Iran hardliners frame Oman talks as win, defend Khamenei's role

Behrouz Turani
Behrouz Turani

Iran International

Apr 14, 2025, 08:12 GMT+1Updated: 08:40 GMT+0

The first thing Iranian Foreign Minister Abbas Araghchi probably noticed upon returning to Tehran from Oman—where he met with US Special Envoy Steve Wikoff—was the appearance of his own oversized images on billboards across the capital’s expressways.

Hardliners in Tehran have been working to frame the opaque, closed-door meeting—described as positive by both sides—as a political win for the Islamic Republic. Some have even gone so far as to label it a victory.

The following day, Javan, the IRGC-affiliated daily, declared: "Iran is the winner of the negotiations, with or without an agreement." The paper described the meeting as "a show of Iran's power against the United States' helplessness."

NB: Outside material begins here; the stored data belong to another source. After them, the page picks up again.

/-! ### The remainder after a partial flow into mids -/

/-- **BOOKKEEPING OF THE REMAINDER.**  `P ≥ 0` a law on `{0..N}` (mass `1`, mean `t > 0`, `y·N ≤ t`), `φ ≥ 0` a partial flow whose charged
pairs are (nonzero `t`-low `l ≤ j`, mid `m ≤ j` with `τ < 2m`, `t < l + m`) for some `τ ≥ t`, shipping at most `P l` out of each nonzero low
and loading every charged column by at most `P`.  Then the remainder `Rem h = P h − Σ_m φ h m − Σ_l usage·φ l h` is nonnegative, equals `P`
at `0` and at the giants, equals `P l − Σ_m φ l m` at the nonzero lows, and has mean at least `t` times its mass. [this work] -/
theorem gateMoveBlob_remainder (y t τ : ℝ) (j N : ℕ) (P : ℕ → ℝ) (φ : ℕ → ℕ → ℝ)
    (hy0 : 0 < y) (hy1 : y < 1) (htτ : t ≤ τ) (hjN : j < N)
    (hP0 : ∀ h, 0 ≤ P h) (hP1 : ∑ h ∈ Finset.range (N + 1), P h = 1)
    (hPt : ∑ h ∈ Finset.range (N + 1), (h : ℝ) * P h = t) (hta : y * (N : ℝ) ≤ t)
    (hφ0 : ∀ l m, 0 ≤ φ l m)
    (hφch : ∀ l m, 0 < φ l m → (1 ≤ l ∧ l ≤ j ∧ 2 * (l : ℝ) < t) ∧ m ≤ j ∧ τ < 2 * (m : ℝ) ∧ t < (l : ℝ) + m)
    (hφrow : ∀ l : ℕ, 1 ≤ l → l ≤ j → 2 * (l : ℝ) < t → ∑ m ∈ Finset.range (N + 1), φ l m ≤ P l)
    (hφcol : ∀ h, h ≤ j → τ < 2 * (h : ℝ) → ∑ l ∈ Finset.range (j + 1), usage y t j l h * φ l h ≤ P h) :
    (∀ h, 0 ≤ P h - ∑ m ∈ Finset.range (N + 1), φ h m - ∑ l ∈ Finset.range (j + 1), usage y t j l h * φ l h) ∧
    (∀ h, ¬ (1 ≤ h ∧ h ≤ j ∧ 2 * (h : ℝ) < t) → ∑ m ∈ Finset.range (N + 1), φ h m = 0) ∧
    (∀ h, ¬ (h ≤ j ∧ τ < 2 * (h : ℝ)) → ∑ l ∈ Finset.range (j + 1), usage y t j l h * φ l h = 0) ∧
    (t * ∑ h ∈ Finset.range (N + 1),
        (P h - ∑ m ∈ Finset.range (N + 1), φ h m - ∑ l ∈ Finset.range (j + 1), usage y t j l h * φ l h)
      ≤ ∑ h ∈ Finset.range (N + 1),
        (h : ℝ) * (P h - ∑ m ∈ Finset.range (N + 1), φ h m - ∑ l ∈ Finset.range (j + 1), usage y t j l h * φ l h)) := by
  have hjN1 : j + 1 ≤ N + 1 := by omega
  have hrow0 : ∀ h, ¬ (1 ≤ h ∧ h ≤ j ∧ 2 * (h : ℝ) < t) → ∑ m ∈ Finset.range (N + 1), φ h m = 0 := by
    intro h hc
    refine Finset.sum_eq_zero fun m _ => ?_
    by_contra hne
    exact hc (hφch h m (lt_of_le_of_ne (hφ0 h m) (Ne.symm hne))).1
  have hcol0 : ∀ h, ¬ (h ≤ j ∧ τ < 2 * (h : ℝ)) → ∑ l ∈ Finset.range (j + 1), usage y t j l h * φ l h = 0 := by
    intro h hc
    refine Finset.sum_eq_zero fun l _ => ?_
    rcases (hφ0 l h).eq_or_lt with h0 | hp
    · rw [← h0, mul_zero]
    · obtain ⟨_, hm, h2, _⟩ := hφch l h hp
      exact absurd ⟨hm, h2⟩ hc
  have hupos : ∀ l h, 0 ≤ usage y t j l h * φ l h := by
    intro l h
    rcases (hφ0 l h).eq_or_lt with h0 | hp
    · rw [← h0, mul_zero]
    · obtain ⟨⟨_, _, hl2⟩, _, _, hc⟩ := hφch l h hp
      have hlh : l < h := by
        have : (l : ℝ) < h := by linarith
        exact_mod_cast this
      exact mul_nonneg (usage_pos_of_compat y t j l h hy0 hy1 hl2 hlh (Or.inr hc)).le hp.le
  refine ⟨fun h => ?_, hrow0, hcol0, ?_⟩
  · -- nonnegativity
    by_cases hlow : 1 ≤ h ∧ h ≤ j ∧ 2 * (h : ℝ) < t
    · have hc : ¬ (h ≤ j ∧ τ < 2 * (h : ℝ)) := fun h' => by linarith [h'.2, hlow.2.2]
      rw [hcol0 h hc, sub_zero, sub_nonneg]
      exact hφrow h hlow.1 hlow.2.1 hlow.2.2
    · rw [hrow0 h hlow, sub_zero]
      by_cases hc : h ≤ j ∧ τ < 2 * (h : ℝ)
      · rw [sub_nonneg]; exact hφcol h hc.1 hc.2
      · rw [hcol0 h hc, sub_zero]; exact hP0 h
  · -- the mean inequality: every charged pair has mean `≤ t`
    have key : ∀ l m : ℕ, (l : ℝ) * φ l m + (m : ℝ) * (usage y t j l m * φ l m) ≤ t * (φ l m + usage y t j l m * φ l m) := by
      intro l m
      rcases (hφ0 l m).eq_or_lt with h0 | hp
      · rw [← h0]; simp
      · obtain ⟨⟨_, _, hl2⟩, hmj, _, hc⟩ := hφch l m hp
        have hym : y * (m : ℝ) ≤ t := by
          have : y * (m : ℝ) ≤ y * N := mul_le_mul_of_nonneg_left (by exact_mod_cast (hmj.trans hjN.le)) hy0.le
          linarith
        exact pair_mean_le y t j l m (φ l m) hy0 hy1 hl2 hmj hc hym hp.le
    -- rows over `range (N+1)` are rows over `range (j+1)`
    have hrows : ∀ c : ℕ → ℝ, ∑ h ∈ Finset.range (N + 1), c h * ∑ m ∈ Finset.range (N + 1), φ h m
        = ∑ l ∈ Finset.range (j + 1), c l * ∑ m ∈ Finset.range (N + 1), φ l m := by
      intro c
      rw [← Finset.sum_range_add_sum_Ico _ hjN1]
      have hz : ∑ h ∈ Finset.Ico (j + 1) (N + 1), c h * ∑ m ∈ Finset.range (N + 1), φ h m = 0 :=
        Finset.sum_eq_zero fun h hh => by
          rw [hrow0 h (fun h' => by have := (Finset.mem_Ico.1 hh).1; omega), mul_zero]
      rw [hz, add_zero]
    have hS1 : ∑ h ∈ Finset.range (N + 1), ∑ m ∈ Finset.range (N + 1), φ h m
        = ∑ l ∈ Finset.range (j + 1), ∑ m ∈ Finset.range (N + 1), φ l m := by
      have := hrows (fun _ => 1)
      simpa only [one_mul] using this
    have hS2 : ∑ h ∈ Finset.range (N + 1), (h : ℝ) * ∑ m ∈ Finset.range (N + 1), φ h m
        = ∑ l ∈ Finset.range (j + 1), (l : ℝ) * ∑ m ∈ Finset.range (N + 1), φ l m := hrows (fun h => (h : ℝ))
    have hS3 : ∑ h ∈ Finset.range (N + 1), ∑ l ∈ Finset.range (j + 1), usage y t j l h * φ l h
        = ∑ l ∈ Finset.range (j + 1), ∑ m ∈ Finset.range (N + 1), usage y t j l m * φ l m := Finset.sum_comm
    have hS4 : ∑ h ∈ Finset.range (N + 1), (h : ℝ) * ∑ l ∈ Finset.range (j + 1), usage y t j l h * φ l h
        = ∑ l ∈ Finset.range (j + 1), ∑ m ∈ Finset.range (N + 1), (m : ℝ) * (usage y t j l m * φ l m) := by
      rw [Finset.sum_comm]
      exact Finset.sum_congr rfl fun l _ => by rw [Finset.mul_sum]
    have hpairs : ∑ l ∈ Finset.range (j + 1), ((l : ℝ) * ∑ m ∈ Finset.range (N + 1), φ l m
        + ∑ m ∈ Finset.range (N + 1), (m : ℝ) * (usage y t j l m * φ l m))
        ≤ ∑ l ∈ Finset.range (j + 1), (t * (∑ m ∈ Finset.range (N + 1), φ l m
        + ∑ m ∈ Finset.range (N + 1), usage y t j l m * φ l m)) := by
      refine Finset.sum_le_sum fun l _ => ?_
      rw [Finset.mul_sum, ← Finset.sum_add_distrib, ← Finset.sum_add_distrib, Finset.mul_sum]
      exact Finset.sum_le_sum fun m _ => key l m
    rw [← Finset.mul_sum] at hpairs
    have e1 : ∑ h ∈ Finset.range (N + 1),
        (P h - ∑ m ∈ Finset.range (N + 1), φ h m - ∑ l ∈ Finset.range (j + 1), usage y t j l h * φ l h)
        = 1 - ∑ l ∈ Finset.range (j + 1), (∑ m ∈ Finset.range (N + 1), φ l m
          + ∑ m ∈ Finset.range (N + 1), usage y t j l m * φ l m) := by
      rw [Finset.sum_sub_distrib, Finset.sum_sub_distrib, hP1, hS1, hS3, Finset.sum_add_distrib]; ring
    have e2 : ∑ h ∈ Finset.range (N + 1),
        (h : ℝ) * (P h - ∑ m ∈ Finset.range (N + 1), φ h m - ∑ l ∈ Finset.range (j + 1), usage y t j l h * φ l h)
        = t - ∑ l ∈ Finset.range (j + 1), ((l : ℝ) * ∑ m ∈ Finset.range (N + 1), φ l m
          + ∑ m ∈ Finset.range (N + 1), (m : ℝ) * (usage y t j l m * φ l m)) := by
      have e : ∀ h ∈ Finset.range (N + 1),
          (h : ℝ) * (P h - ∑ m ∈ Finset.range (N + 1), φ h m - ∑ l ∈ Finset.range (j + 1), usage y t j l h * φ l h)
          = (h : ℝ) * P h - (h : ℝ) * ∑ m ∈ Finset.range (N + 1), φ h m
            - (h : ℝ) * ∑ l ∈ Finset.range (j + 1), usage y t j l h * φ l h := fun h _ => by ring
      rw [Finset.sum_congr rfl e, Finset.sum_sub_distrib, Finset.sum_sub_distrib, hPt, hS2, hS4, Finset.sum_add_distrib]; ring
    rw [e1, e2]
    linarith
import Literature.NumberTheory.Automorphic.ResGLnCohomology
import Literature.NumberTheory.Automorphic.ClozelAlgebraicity
import Literature.Barriers.Langlands.NonRegularWeightBarrier
import HarnessLib

/-!
# Cuspidal eigenclasses in the cohomology of `Res_{K/ℚ} GL_n` (named fact, any number field `K`)

Topic `NumberTheory/Automorphic`; namespace `Literature.NumberTheory.Automorphic`, grouping
sub-namespace `ResGLnCohomology` (that of the receptacle
`ResGLnCohomology.levelCohomology k n K 𝔫 λ q = H^q(GL_n(K)⁺, Fun(GL_n(𝔸_K^∞)/K_f(𝔫), E_λ(k)))`,
`E_λ = ⊗_{τ : K →+* k} V_{λ_τ}`, with its unramified Hecke operators `heckeT … v i = T_{v,i}`,
`ResGLnCohomology.lean`).  ONE NAMED FACT (`def … : Prop`, D-0014), the general-`K` twin of the
tree's `GLnCohomology.cuspidalEigenclass_exists` (`CuspidalCohomologyGL.lean`, `K = ℚ`):

* `ResGLnCohomology.cuspidalEigenclass_exists` — for `n ≥ 1`, a level `𝔫 ≠ 0` and a weight
  `λ = (λ_τ)_{τ : K →+* ℂ}` with every `λ_τ` dominant: every cuspidal automorphic representation `π`
  of `GL_n(𝔸_K)` whose infinity type has, at every embedding `τ`, the `a`-multiset
  `{λ_τ^∨_i + ρ_i}` of the cohomological type of `λ_τ^∨` (`cohomologicalInfinityType n K λ_τ^∨ τ`;
  only the `a`-multisets are read, as everywhere in the tree, and the weight genuinely depends on `τ`
  over a general `K`), and which has a `K(𝔫)`-fixed vector off `W'`, has a non-zero class `x` in some
  `H^q(S_{K_f(𝔫)}, Ẽ_λ)` which is a simultaneous eigenclass of the `T_{v,i}`, `v ∤ 𝔫`, `0 ≤ i ≤ n`,
  with the eigenvalues `t_{v,i} = q_v^{i(n−i)/2} e_i(α_v)` (`heckeEigenvalueOf`) of the Satake
  parameters `α_v` of `π`.

## What is printed, and where

* Clozel 1990, Lemme 3.14 (p. 120): for `π` cuspidal, `π_∞` is regular algebraic iff
  `H^•(𝔤, K_∞; π_∞ ⊗ M) ≠ 0` for some algebraic representation `M` of `Res_{K/ℚ} GL_n`; Lemme 3.15
  and §3.5 (pp. 121–123): `π_f ⊗ H^•(𝔤, K_∞; π_∞ ⊗ M) ↪ H^•_cusp(S̃, M̃) ⊆ H^•(S̃, M̃)`
  Hecke-equivariantly, `S̃ = lim S_{K_f}` the adelic locally symmetric spaces of `Res_{K/ℚ} GL_n`.
* Borel 1983 (Duke 50), Thm. 5.3 and Cor. 5.5 ("regularization"): the inclusion of cusp forms induces
  an INJECTION `H^•(𝔤, K; 𝒜_cusp ⊗ E) ↪ H^•(Γ, E) = H^•(𝔤, K; C^∞(Γ\G) ⊗ E)` for every arithmetic `Γ`
  and every finite-dimensional `E`; Franke 1998, Thm. 18 (the automorphic description of all of
  `H^•(S_{K_f}, Ẽ)`) contains it.
* Grobner–Raghuram 2014, §7.2–§7.3 (arXiv:1102.1872): the same for `GL_m/D` over any number field,
  with the coefficient systems `E_μ = ⊗_v E_{μ_v}` (one highest weight per embedding) and the action of
  `π₀`/signs handled through `GL_n(K)⁺`-type components, as in the tree's carrier.
* The eigenvalue of the double coset `T_{v,i} = [K_f(𝔫) diag(ϖ_v×i, 1×(n−i)) K_f(𝔫)]`, `v ∤ 𝔫`, on the
  spherical line of `π_v` is `q_v^{i(n−i)/2} e_i(α_v)` (Satake–Tamagawa) — in the tree this is the
  DEFINITION of "`π` has Satake parameter `α_v` at `v`" (`AutomorphicRepData.HasSatakeParamAt`), so the
  Hecke clause below only expresses the equivariance of the realisation map for the integral double-coset
  operators (`TwistedQuotient.heckeEnd` sums `f(x h K_f)` over `h K_f ⊆ K_f g K_f`, the formula of the
  automorphic `heckeOperator (rightTranslation …)`).
* Carrier: `S_{K_f} = GL_n(K)\(X × G(𝔸_f)/K_f) = GL_n(K)⁺\(X⁺ × G(𝔸_f)/K_f)`, `X = G(ℝ)/K_∞°A_G` with
  `A_G = ℝ_{>0}` the `ℚ`-split part of the centre (the tree's automorphic forms live on
  `A_G GL_n(K)\GL_n(𝔸_K)`), `X⁺` contractible with finite isotropy, so that in characteristic `0` the
  sheaf cohomology is the group cohomology of the twisted module — the model of `ResGLnCohomology.lean`
  (Schwermer 2010, §5.1, §5.3), exactly as for `GLnCohomology.levelCohomology` over `ℚ`.

## Lean rendering and design

Hypotheses mirror the `ℚ`-twin: `1 ≤ n`; the level is an ideal `𝔫 ≠ 0` of `𝓞 K` (`K_f(𝔫) =
finitePrincipalCongruenceLevel`, the `level` of the carrier) instead of an integer `N ≥ 1`; the weight
is a family `lam : (K →+* ℂ) → Fin n → ℤ` of dominant weights (`Weight.IsDominant`, the tree's
`GLHighestWeight`); the archimedean hypothesis is stated on `a`-multisets embedding by embedding
(`∃ T, π.HasInfinityType T ∧ ∀ τ, (T τ).map a = (cohomologicalInfinityType n K (lam τ)^∨ τ).map a`),
which is what Clozel's Lemme 3.14 delivers for a regular algebraic `π` over any `K`
(`InfinityType.IsRegularAlgebraic.exists_isDominant_forall_map_a_eq_cohomological`,
`ClozelCohomologicalTypeProofs.lean`) and avoids building a `σ`-dependent `InfinityType` (whose
well-formedness at conjugate embeddings would need purity); the conclusion is in SOME degree `q` of the
FULL cohomology (weaker than the `ℚ`-twin's interior class in the bottom degree; the Hecke-field
argument `Clozel1990_heckeEigenvalueField_of_resRealisation` needs no more).  Nothing is proved here;
users take `(h : ResGLnCohomology.cuspidalEigenclass_exists)`.  Consumers: the crux
`Summit.Langlands.Langlands.Theses.IrreducibilityBySelfDuality.HeckeEigenvalueField`
(= `Clozel1990_heckeEigenvalueField`) through `Clozel1990_heckeEigenvalueField_of_resRealisation`
(`ClozelAlgebraicityHeckeFieldResProofs.lean`), whose hypothesis `hE` is this fact ∘ Lemme 3.14 ∘
`AutomorphicRepData.exists_principalCongruenceLevel_fixed`.

Mathlib / tree search: `lean search 'cuspidalEigenclass_exists'` — only the `ℚ`-twin
`GLnCohomology.cuspidalEigenclass_exists` and its consumers; nothing on `ResGLnCohomology` beyond
`ResGLnCohomology.lean`, `ResGLnAdelicCoefficients.lean`, `ResGLnCoeffIntegralForm.lean`,
`ClozelAlgebraicityHeckeFieldResProofs.lean`.

## References

* L. Clozel, *Motifs et formes automorphes: applications du principe de fonctorialité*, in:
  Automorphic forms, Shimura varieties, and L-functions I (Ann Arbor 1988), Perspect. Math. 10,
  Academic Press 1990: Lemme 3.14, Lemme 3.15, §3.5 (pp. 120–123). [Clozel1990]
* A. Borel, *Regularization theorems in Lie algebra cohomology. Applications*, Duke Math. J. 50
  (1983), Thm. 5.3, Cor. 5.5. [Borel1983Regularization]
* J. Franke, *Harmonic analysis in weighted L₂-spaces*, Ann. Sci. ÉNS 31 (1998), Thm. 18. [Franke1998]
* H. Grobner, A. Raghuram, Int. J. Number Theory 10 (2014) = arXiv:1102.1872, §7.2–§7.3. [GrobnerRaghuram2014]
* J. Schwermer, Bull. AMS 47 (2010), §5.1, §5.3, §13.2. [Schwermer2010]
-/

noncomputable section

open scoped Classical
open NumberField IsDedekindDomain

namespace Literature.NumberTheory.Automorphic

namespace ResGLnCohomology

open Literature.NumberTheory.DiophantineGeometry Literature.Barriers.Langlands

/-- NAMED FACT — **cuspidal eigenclasses in the cohomology of `Res_{K/ℚ} GL_n` (Clozel, Lemme 3.15 /
Borel's injectivity of cuspidal into full cohomology), any number field `K`.**  For `n ≥ 1`, an ideal
`𝔫 ≠ 0` of `𝓞 K` and a family `λ = (λ_τ)_{τ : K →+* ℂ}` of dominant integral weights: every cuspidal
automorphic representation `π` of `GL_n(𝔸_K)` having an infinity type whose `a`-multiset at every
embedding `τ` is that of the cohomological type of `λ_τ^∨ = Weight.dual (λ τ)` (Harish-Chandra parameter
`λ_τ^∨ + ρ` at `τ`, i.e. `π_∞ ⊗ E_λ` has the infinitesimal character of the trivial representation),
and having a `K(𝔫)`-fixed form off `W'`, has, in some degree `q`, a non-zero class
`x ∈ H^q(S_{K_f(𝔫)}, Ẽ_λ) = ResGLnCohomology.levelCohomology ℂ n K 𝔫 λ q` with
`T_{v,i} x = q_v^{i(n−i)/2} e_i(α_v) • x` for every `v ∤ 𝔫`, every Satake parameter `α_v` of `π` at `v`
and every `i ≤ n`.  Printed: `π_f^{K_f} ⊗ H^q(𝔤, K_∞; π_∞ ⊗ E_λ) ↪ H^q_cusp ⊆ H^q(S_{K_f}, Ẽ_λ)`
Hecke-equivariantly [cite: Clozel1990, Lemme 3.15 and §3.5 (pp. 121–123)]
[cite: Borel1983Regularization, Thm. 5.3 and Cor. 5.5] [cite: Franke1998, Thm. 18]
[cite: GrobnerRaghuram2014, §7.2–7.3 (arXiv:1102.1872 numbering)], with
`H^•(𝔤, K_∞; π_∞ ⊗ E_λ) ≠ 0` for `π_∞` of that infinitesimal character [cite: Clozel1990, Lemme 3.14];
the twin over `ℚ` is `GLnCohomology.cuspidalEigenclass_exists`.  Unproved in the tree; users take
`(h : ResGLnCohomology.cuspidalEigenclass_exists)`. -/
def cuspidalEigenclass_exists : Prop :=
  ∀ (n : ℕ) (K : Type) [Field K] [NumberField K] (hcpt : isCompact_glFiniteIntegralLevel n K)
    (𝔫 : Ideal (𝓞 K)) (lam : (K →+* ℂ) → Fin n → ℤ), 1 ≤ n → 𝔫 ≠ 0 →
    (∀ τ, Weight.IsDominant (lam τ)) →
    ∀ π : CuspidalAutomorphicRepData n K hcpt,
      (∃ T : InfinityType K n, π.1.HasInfinityType T ∧
        ∀ τ : K →+* ℂ, (T τ).map ArchWeight.a =
          (cohomologicalInfinityType n K (Weight.dual (lam τ)) τ).map ArchWeight.a) →
      (∃ φ ∈ π.1.W, φ ∉ π.1.W' ∧
        ∀ u ∈ principalCongruenceLevel n K 𝔫, rightTranslation (AdelicGroupData.gl n K) u φ = φ) →
      ∃ (q : ℕ) (x : levelCohomology ℂ n K 𝔫 lam q), x ≠ 0 ∧
        ∀ v : HeightOneSpectrum (𝓞 K), ¬ v.asIdeal ∣ 𝔫 → ∀ α : Multiset ℂ,
          π.1.HasSatakeParamAt v α → ∀ i ≤ n,
            heckeT ℂ n K 𝔫 lam q v i x = heckeEigenvalueOf n v α i • x

end ResGLnCohomology

end Literature.NumberTheory.Automorphic

end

Javan highlighted the breaking of the deadlock and the promise of further negotiations as signs the process would ultimately benefit Iran. It claimed Iran had dictated "all of its preconditions, including the venue, timing, and agenda" to the United States.

This triumphant narrative, however, stood in contrast to Araghchi’s own statement that the talks focused solely on nuclear issues. Meanwhile, Reuters reported that the negotiations aimed to "de-escalate regional tensions, facilitate prisoner exchanges, and reach limited agreements to ease sanctions in exchange for controlling Iran's nuclear program."

At the same time, some hardliners sought to emphasize Supreme Leader Ali Khamenei’s authority by noting that he had personally authorized the meeting.

However some opposition to negotiations was evident among ultra-hardliners. They appeared to highlight Khamenei's role with the possible intent of assigning blame to him should the renewed diplomatic engagement fail.

Hossein Shariatmadari, editor of the Khamenei-linked Kayhan newspaper, wrote: "The indirect talks with the United States could not have taken place without Khamenei's permission. If he had not approved them, he would certainly have blocked the meeting."

Shariatmadari added: "The horizon is not clear, and Iran must think of a Plan B." He dismissed US threats of military action as "a bluff," and claimed that "the draft Witkoff handed to Araghchi included no such thing as dismantling Iran's nuclear establishments or the possibility of a military attack."

Outspoken ultra-hardliner lawmaker Hamid Rasaei said in parliament on Sunday morning: "We all know that the Supreme Leader believes that the United States is not trustworthy and that negotiations with Washington are useless." He added, however, that "The Leader has authorized the talks to prove to some Iranian officials that the US breaks its promises and will put forward illogical demands."

Meanwhile, another ultraconservative MP, Mahmood Nabavian, vice-chairman of the Iranian parliament's national security committee, claimed that Trump initially wanted US Secretary of State Marco Rubio to participate in the talks with Araghchi. "But we insisted that Witkoff should go to Oman instead," he said, adding: "Trump accepted all of Iran's conditions regarding the format of the talks."

Saeed Haddadian, a political aide to parliament speaker Mohammad Bagher Ghalibaf, also warned against excessive optimism about the negotiations with Washington. He suggested that Trump might not even support the approach taken by his own special envoy.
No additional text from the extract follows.